Below are some records. Print exactly the lines between the one holding "namespace VorticityTensor" and the one holding "(hφ : Torus.IsSmoothSpaceTimeOn", inclusive, and nothing else.

§ **DATA PROVIDED**
========================

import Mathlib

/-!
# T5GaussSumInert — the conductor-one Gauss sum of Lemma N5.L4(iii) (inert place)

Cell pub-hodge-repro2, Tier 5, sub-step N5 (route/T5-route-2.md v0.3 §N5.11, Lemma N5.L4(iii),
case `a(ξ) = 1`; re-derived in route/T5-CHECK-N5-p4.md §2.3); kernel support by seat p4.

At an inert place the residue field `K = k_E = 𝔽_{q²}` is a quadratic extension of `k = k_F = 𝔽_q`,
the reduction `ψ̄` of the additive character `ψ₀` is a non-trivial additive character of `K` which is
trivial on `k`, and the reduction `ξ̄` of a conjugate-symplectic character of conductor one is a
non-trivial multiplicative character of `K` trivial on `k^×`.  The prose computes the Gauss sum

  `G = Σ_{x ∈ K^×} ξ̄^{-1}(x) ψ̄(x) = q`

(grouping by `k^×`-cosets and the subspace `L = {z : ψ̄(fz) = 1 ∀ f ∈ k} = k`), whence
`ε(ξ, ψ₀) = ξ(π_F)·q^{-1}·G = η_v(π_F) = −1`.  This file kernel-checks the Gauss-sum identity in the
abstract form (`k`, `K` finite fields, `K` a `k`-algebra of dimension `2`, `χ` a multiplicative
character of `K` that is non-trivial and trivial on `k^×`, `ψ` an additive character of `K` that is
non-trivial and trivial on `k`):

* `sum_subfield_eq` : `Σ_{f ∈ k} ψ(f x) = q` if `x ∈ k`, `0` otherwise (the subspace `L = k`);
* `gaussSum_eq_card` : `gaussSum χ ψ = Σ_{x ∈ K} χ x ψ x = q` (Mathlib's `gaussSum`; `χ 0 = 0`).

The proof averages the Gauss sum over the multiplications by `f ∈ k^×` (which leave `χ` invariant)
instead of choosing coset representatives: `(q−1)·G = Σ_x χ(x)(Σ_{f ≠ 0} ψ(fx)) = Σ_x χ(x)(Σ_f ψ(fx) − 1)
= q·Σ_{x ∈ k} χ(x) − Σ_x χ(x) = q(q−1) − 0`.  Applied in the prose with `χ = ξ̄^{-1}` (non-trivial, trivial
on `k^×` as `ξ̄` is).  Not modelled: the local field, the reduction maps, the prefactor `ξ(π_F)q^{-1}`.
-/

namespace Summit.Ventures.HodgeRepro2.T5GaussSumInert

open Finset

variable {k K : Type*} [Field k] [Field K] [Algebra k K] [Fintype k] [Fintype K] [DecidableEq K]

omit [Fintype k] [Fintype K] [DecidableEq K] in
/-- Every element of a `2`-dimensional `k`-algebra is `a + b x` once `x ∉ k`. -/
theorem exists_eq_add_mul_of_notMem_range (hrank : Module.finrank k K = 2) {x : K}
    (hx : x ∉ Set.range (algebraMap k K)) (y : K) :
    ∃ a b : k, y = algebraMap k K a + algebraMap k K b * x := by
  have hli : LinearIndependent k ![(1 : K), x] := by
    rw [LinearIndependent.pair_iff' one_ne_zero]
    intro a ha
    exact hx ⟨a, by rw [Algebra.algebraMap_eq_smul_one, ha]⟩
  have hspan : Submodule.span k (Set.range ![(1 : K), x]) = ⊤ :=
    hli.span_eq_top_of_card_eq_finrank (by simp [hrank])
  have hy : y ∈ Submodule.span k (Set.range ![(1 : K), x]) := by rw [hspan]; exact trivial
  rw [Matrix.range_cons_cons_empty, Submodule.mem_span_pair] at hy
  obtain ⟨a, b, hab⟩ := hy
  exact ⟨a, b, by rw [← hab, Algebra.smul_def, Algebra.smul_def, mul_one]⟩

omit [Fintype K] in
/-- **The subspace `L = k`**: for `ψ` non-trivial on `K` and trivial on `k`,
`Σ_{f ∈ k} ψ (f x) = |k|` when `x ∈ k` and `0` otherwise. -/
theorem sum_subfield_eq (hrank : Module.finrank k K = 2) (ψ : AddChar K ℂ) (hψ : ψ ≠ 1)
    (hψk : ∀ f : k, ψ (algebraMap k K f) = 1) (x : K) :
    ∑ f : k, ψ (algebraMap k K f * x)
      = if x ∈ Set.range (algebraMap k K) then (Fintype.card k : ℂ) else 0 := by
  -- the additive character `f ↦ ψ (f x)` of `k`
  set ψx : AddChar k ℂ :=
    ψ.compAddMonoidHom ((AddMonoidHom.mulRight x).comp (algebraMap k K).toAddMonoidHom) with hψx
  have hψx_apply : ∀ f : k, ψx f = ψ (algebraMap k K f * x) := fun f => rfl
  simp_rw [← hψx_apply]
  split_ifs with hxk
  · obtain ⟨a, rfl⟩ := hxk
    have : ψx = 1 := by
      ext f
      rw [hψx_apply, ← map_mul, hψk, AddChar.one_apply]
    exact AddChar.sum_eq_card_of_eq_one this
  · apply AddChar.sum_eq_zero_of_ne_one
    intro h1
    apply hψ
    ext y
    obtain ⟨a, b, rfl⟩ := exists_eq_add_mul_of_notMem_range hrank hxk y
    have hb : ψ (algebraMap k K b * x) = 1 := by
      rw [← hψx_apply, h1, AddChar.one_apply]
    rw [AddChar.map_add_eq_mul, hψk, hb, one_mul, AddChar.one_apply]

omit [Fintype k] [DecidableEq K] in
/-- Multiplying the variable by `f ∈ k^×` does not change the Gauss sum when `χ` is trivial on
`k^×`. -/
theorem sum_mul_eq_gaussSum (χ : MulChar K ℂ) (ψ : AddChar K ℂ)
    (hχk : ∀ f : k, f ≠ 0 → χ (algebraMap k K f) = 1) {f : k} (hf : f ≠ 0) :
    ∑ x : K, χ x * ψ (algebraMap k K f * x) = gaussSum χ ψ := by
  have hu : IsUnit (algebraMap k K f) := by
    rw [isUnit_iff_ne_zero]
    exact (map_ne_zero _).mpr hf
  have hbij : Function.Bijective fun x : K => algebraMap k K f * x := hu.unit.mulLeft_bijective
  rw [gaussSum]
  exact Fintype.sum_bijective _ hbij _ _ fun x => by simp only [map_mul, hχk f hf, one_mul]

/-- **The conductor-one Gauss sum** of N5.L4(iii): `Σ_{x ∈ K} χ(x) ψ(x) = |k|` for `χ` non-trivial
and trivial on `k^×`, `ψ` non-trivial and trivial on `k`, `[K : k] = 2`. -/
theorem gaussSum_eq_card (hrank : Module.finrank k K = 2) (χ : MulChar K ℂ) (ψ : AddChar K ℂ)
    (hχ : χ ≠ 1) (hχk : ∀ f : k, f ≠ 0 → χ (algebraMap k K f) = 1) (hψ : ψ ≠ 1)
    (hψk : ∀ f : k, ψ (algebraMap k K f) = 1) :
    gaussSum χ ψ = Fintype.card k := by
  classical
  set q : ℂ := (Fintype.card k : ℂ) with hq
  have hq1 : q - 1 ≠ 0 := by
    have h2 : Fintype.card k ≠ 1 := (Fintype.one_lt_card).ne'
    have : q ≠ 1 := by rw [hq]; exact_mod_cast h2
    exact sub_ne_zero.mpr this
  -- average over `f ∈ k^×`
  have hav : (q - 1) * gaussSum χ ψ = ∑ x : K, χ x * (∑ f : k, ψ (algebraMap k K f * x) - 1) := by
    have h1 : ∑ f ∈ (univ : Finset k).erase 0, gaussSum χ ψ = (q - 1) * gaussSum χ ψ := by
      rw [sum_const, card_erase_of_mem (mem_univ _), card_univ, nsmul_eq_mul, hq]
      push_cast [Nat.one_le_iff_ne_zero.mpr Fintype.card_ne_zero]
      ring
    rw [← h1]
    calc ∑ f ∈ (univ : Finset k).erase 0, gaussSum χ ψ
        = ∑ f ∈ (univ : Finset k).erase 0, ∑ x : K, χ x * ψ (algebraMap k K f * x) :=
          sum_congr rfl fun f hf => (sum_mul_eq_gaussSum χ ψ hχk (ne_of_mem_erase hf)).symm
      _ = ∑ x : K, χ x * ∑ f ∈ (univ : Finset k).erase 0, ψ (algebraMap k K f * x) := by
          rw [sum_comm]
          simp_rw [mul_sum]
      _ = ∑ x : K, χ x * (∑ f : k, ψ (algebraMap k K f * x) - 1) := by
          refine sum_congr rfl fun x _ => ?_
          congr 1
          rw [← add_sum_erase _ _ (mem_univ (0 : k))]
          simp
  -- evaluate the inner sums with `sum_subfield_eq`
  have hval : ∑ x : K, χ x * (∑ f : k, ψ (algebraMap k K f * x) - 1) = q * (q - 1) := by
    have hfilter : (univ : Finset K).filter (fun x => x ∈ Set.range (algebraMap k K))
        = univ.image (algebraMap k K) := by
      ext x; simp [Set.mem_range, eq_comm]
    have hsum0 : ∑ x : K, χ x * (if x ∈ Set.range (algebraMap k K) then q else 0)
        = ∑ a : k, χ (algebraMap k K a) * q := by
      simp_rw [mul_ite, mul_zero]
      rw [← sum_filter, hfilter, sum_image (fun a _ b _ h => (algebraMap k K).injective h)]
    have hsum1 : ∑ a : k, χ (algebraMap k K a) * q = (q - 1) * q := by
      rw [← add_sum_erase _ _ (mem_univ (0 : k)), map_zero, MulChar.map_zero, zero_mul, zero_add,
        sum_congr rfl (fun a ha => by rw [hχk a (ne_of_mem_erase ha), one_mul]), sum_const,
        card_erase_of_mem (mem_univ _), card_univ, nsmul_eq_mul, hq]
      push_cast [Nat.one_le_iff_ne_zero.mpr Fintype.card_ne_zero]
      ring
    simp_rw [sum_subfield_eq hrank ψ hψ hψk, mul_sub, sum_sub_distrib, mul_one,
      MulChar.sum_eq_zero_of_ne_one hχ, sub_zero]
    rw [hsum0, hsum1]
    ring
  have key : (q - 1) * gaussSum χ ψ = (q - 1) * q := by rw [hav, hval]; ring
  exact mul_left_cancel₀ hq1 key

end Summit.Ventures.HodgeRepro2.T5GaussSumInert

========================

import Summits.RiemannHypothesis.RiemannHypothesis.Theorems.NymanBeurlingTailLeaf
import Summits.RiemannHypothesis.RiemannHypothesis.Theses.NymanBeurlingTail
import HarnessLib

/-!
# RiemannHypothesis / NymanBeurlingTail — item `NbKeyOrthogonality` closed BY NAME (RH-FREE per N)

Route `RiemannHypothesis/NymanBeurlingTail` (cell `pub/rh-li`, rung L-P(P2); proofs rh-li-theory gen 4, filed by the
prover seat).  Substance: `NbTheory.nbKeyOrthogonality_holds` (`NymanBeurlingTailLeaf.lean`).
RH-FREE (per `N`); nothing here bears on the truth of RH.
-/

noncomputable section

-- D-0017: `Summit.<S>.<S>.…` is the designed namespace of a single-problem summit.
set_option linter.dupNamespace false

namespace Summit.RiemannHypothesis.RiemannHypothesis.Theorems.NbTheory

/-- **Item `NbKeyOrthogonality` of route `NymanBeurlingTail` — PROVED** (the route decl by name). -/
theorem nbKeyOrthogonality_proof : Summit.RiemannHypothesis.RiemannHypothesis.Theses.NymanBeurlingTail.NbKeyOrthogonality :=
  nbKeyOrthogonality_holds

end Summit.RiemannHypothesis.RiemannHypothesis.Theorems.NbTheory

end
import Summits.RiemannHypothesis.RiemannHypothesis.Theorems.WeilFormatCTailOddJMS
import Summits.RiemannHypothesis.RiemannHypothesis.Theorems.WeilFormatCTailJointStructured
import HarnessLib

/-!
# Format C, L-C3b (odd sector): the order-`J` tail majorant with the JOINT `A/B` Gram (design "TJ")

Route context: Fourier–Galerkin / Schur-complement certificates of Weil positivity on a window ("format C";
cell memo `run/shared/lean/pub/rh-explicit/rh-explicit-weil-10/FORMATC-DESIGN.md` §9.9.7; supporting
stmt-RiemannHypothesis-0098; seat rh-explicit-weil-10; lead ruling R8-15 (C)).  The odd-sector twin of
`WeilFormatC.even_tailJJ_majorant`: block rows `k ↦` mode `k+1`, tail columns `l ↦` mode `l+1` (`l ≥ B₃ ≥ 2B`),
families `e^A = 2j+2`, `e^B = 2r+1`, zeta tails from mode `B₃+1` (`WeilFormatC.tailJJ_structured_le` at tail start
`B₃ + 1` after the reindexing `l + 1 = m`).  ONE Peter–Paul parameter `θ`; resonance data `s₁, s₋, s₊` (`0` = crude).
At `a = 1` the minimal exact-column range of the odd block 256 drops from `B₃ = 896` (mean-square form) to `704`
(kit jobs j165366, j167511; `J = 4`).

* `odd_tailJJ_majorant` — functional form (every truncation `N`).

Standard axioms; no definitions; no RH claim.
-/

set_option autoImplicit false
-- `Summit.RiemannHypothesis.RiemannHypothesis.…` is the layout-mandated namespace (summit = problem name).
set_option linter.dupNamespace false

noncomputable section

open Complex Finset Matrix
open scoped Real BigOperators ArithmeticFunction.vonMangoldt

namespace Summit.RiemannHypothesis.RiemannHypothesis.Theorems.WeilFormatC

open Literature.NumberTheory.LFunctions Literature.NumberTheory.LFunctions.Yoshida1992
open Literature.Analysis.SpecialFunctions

========================

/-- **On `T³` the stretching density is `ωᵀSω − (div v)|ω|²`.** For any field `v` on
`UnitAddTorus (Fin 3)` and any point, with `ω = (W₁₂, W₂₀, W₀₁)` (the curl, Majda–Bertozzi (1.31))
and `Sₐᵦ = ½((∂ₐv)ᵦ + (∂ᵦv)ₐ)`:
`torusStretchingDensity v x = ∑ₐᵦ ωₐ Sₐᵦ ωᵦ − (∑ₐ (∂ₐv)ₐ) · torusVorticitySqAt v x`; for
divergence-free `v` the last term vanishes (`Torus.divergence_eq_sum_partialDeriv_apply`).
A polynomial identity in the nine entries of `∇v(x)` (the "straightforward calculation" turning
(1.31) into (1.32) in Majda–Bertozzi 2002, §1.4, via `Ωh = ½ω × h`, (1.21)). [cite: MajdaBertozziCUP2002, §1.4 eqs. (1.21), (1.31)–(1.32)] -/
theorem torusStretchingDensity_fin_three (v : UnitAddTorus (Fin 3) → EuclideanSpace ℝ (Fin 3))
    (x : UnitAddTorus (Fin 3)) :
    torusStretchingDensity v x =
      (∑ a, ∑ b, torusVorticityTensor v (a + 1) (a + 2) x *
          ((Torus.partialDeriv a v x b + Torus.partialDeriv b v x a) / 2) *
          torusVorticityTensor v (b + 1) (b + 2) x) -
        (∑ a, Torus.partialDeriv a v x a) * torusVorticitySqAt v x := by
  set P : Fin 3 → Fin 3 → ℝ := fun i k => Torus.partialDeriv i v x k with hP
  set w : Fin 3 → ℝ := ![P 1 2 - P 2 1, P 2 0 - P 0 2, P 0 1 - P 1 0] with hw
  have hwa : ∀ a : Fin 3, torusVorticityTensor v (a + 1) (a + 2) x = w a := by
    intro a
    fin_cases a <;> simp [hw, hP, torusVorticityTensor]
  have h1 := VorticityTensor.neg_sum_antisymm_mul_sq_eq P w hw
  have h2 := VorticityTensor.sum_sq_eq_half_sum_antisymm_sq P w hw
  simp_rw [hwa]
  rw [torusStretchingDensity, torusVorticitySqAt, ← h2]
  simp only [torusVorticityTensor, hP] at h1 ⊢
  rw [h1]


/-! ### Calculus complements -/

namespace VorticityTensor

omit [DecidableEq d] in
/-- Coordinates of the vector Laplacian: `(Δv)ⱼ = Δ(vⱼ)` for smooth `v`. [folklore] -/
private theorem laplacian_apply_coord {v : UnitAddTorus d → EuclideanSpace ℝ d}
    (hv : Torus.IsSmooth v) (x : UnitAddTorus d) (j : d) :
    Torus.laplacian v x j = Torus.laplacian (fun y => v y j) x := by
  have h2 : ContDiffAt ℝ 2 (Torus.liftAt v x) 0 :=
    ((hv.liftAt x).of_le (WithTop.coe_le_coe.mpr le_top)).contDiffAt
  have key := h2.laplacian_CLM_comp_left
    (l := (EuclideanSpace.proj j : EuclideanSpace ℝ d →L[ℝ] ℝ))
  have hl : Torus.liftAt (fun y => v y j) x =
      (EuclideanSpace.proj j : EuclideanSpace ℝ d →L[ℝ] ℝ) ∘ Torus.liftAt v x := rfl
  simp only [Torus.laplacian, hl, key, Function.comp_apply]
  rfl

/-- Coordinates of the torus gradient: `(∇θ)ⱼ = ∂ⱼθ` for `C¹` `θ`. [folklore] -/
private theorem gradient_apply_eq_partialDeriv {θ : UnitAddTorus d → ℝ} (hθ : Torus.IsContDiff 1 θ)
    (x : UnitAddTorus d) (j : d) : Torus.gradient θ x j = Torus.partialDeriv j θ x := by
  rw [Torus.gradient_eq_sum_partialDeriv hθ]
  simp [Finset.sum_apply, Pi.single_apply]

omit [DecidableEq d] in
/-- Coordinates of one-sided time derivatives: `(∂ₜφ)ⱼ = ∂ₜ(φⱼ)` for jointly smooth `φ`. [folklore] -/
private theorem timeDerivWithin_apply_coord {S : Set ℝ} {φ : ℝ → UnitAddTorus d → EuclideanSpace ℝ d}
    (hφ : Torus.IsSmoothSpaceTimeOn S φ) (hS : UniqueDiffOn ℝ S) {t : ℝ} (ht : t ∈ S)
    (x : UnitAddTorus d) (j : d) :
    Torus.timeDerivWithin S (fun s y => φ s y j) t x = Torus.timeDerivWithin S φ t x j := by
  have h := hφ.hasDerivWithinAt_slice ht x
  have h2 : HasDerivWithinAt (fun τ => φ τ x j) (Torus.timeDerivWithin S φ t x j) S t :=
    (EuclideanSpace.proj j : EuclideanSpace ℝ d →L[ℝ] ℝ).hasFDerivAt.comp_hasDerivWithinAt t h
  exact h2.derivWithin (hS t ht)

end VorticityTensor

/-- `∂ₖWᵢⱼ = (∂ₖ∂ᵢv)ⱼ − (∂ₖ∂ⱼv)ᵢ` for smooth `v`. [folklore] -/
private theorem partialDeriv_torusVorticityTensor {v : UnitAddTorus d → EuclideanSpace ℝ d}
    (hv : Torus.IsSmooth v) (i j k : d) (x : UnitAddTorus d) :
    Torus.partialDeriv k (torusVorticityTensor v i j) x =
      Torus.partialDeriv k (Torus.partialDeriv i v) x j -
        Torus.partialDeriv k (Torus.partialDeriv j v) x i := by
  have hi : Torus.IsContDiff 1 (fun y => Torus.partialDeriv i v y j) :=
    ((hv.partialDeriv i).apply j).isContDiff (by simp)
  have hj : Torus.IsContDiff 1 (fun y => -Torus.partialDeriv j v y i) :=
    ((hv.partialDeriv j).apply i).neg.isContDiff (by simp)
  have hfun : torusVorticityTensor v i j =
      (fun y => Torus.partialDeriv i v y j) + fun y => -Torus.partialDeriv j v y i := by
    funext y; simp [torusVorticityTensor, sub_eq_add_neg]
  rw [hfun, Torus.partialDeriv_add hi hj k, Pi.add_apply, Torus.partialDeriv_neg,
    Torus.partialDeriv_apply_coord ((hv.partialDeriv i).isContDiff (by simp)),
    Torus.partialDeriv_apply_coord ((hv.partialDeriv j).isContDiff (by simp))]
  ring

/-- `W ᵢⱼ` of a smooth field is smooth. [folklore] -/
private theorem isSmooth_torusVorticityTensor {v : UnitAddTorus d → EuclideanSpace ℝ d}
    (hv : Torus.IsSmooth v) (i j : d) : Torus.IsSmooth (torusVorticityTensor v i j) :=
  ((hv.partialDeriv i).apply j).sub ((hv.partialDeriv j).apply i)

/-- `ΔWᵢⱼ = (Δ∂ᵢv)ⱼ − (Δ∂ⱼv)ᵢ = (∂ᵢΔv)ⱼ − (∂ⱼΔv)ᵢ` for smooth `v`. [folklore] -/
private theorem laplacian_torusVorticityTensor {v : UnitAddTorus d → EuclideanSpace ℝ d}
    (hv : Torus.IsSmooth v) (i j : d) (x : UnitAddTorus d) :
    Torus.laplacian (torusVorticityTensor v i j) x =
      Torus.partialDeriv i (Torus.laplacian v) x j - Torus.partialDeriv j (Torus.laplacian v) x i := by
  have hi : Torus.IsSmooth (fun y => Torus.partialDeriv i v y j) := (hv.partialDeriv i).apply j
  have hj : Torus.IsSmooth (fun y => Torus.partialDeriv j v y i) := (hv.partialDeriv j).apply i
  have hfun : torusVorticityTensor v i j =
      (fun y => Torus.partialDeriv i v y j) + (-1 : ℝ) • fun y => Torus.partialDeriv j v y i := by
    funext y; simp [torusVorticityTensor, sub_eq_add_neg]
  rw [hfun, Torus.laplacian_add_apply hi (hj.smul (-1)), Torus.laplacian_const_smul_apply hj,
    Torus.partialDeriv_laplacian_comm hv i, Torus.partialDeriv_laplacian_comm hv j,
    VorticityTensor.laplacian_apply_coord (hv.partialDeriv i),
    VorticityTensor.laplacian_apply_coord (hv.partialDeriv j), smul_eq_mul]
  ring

========================

§ **WRITTEN SOLUTION**
namespace VorticityTensor

omit [DecidableEq d] in
/-- Coordinates of the vector Laplacian: `(Δv)ⱼ = Δ(vⱼ)` for smooth `v`. [folklore] -/
private theorem laplacian_apply_coord {v : UnitAddTorus d → EuclideanSpace ℝ d}
    (hv : Torus.IsSmooth v) (x : UnitAddTorus d) (j : d) :
    Torus.laplacian v x j = Torus.laplacian (fun y => v y j) x := by
  have h2 : ContDiffAt ℝ 2 (Torus.liftAt v x) 0 :=
    ((hv.liftAt x).of_le (WithTop.coe_le_coe.mpr le_top)).contDiffAt
  have key := h2.laplacian_CLM_comp_left
    (l := (EuclideanSpace.proj j : EuclideanSpace ℝ d →L[ℝ] ℝ))
  have hl : Torus.liftAt (fun y => v y j) x =
      (EuclideanSpace.proj j : EuclideanSpace ℝ d →L[ℝ] ℝ) ∘ Torus.liftAt v x := rfl
  simp only [Torus.laplacian, hl, key, Function.comp_apply]
  rfl

/-- Coordinates of the torus gradient: `(∇θ)ⱼ = ∂ⱼθ` for `C¹` `θ`. [folklore] -/
private theorem gradient_apply_eq_partialDeriv {θ : UnitAddTorus d → ℝ} (hθ : Torus.IsContDiff 1 θ)
    (x : UnitAddTorus d) (j : d) : Torus.gradient θ x j = Torus.partialDeriv j θ x := by
  rw [Torus.gradient_eq_sum_partialDeriv hθ]
  simp [Finset.sum_apply, Pi.single_apply]

omit [DecidableEq d] in
/-- Coordinates of one-sided time derivatives: `(∂ₜφ)ⱼ = ∂ₜ(φⱼ)` for jointly smooth `φ`. [folklore] -/
private theorem timeDerivWithin_apply_coord {S : Set ℝ} {φ : ℝ → UnitAddTorus d → EuclideanSpace ℝ d}
    (hφ : Torus.IsSmoothSpaceTimeOn S φ) (hS : UniqueDiffOn ℝ S) {t : ℝ} (ht : t ∈ S)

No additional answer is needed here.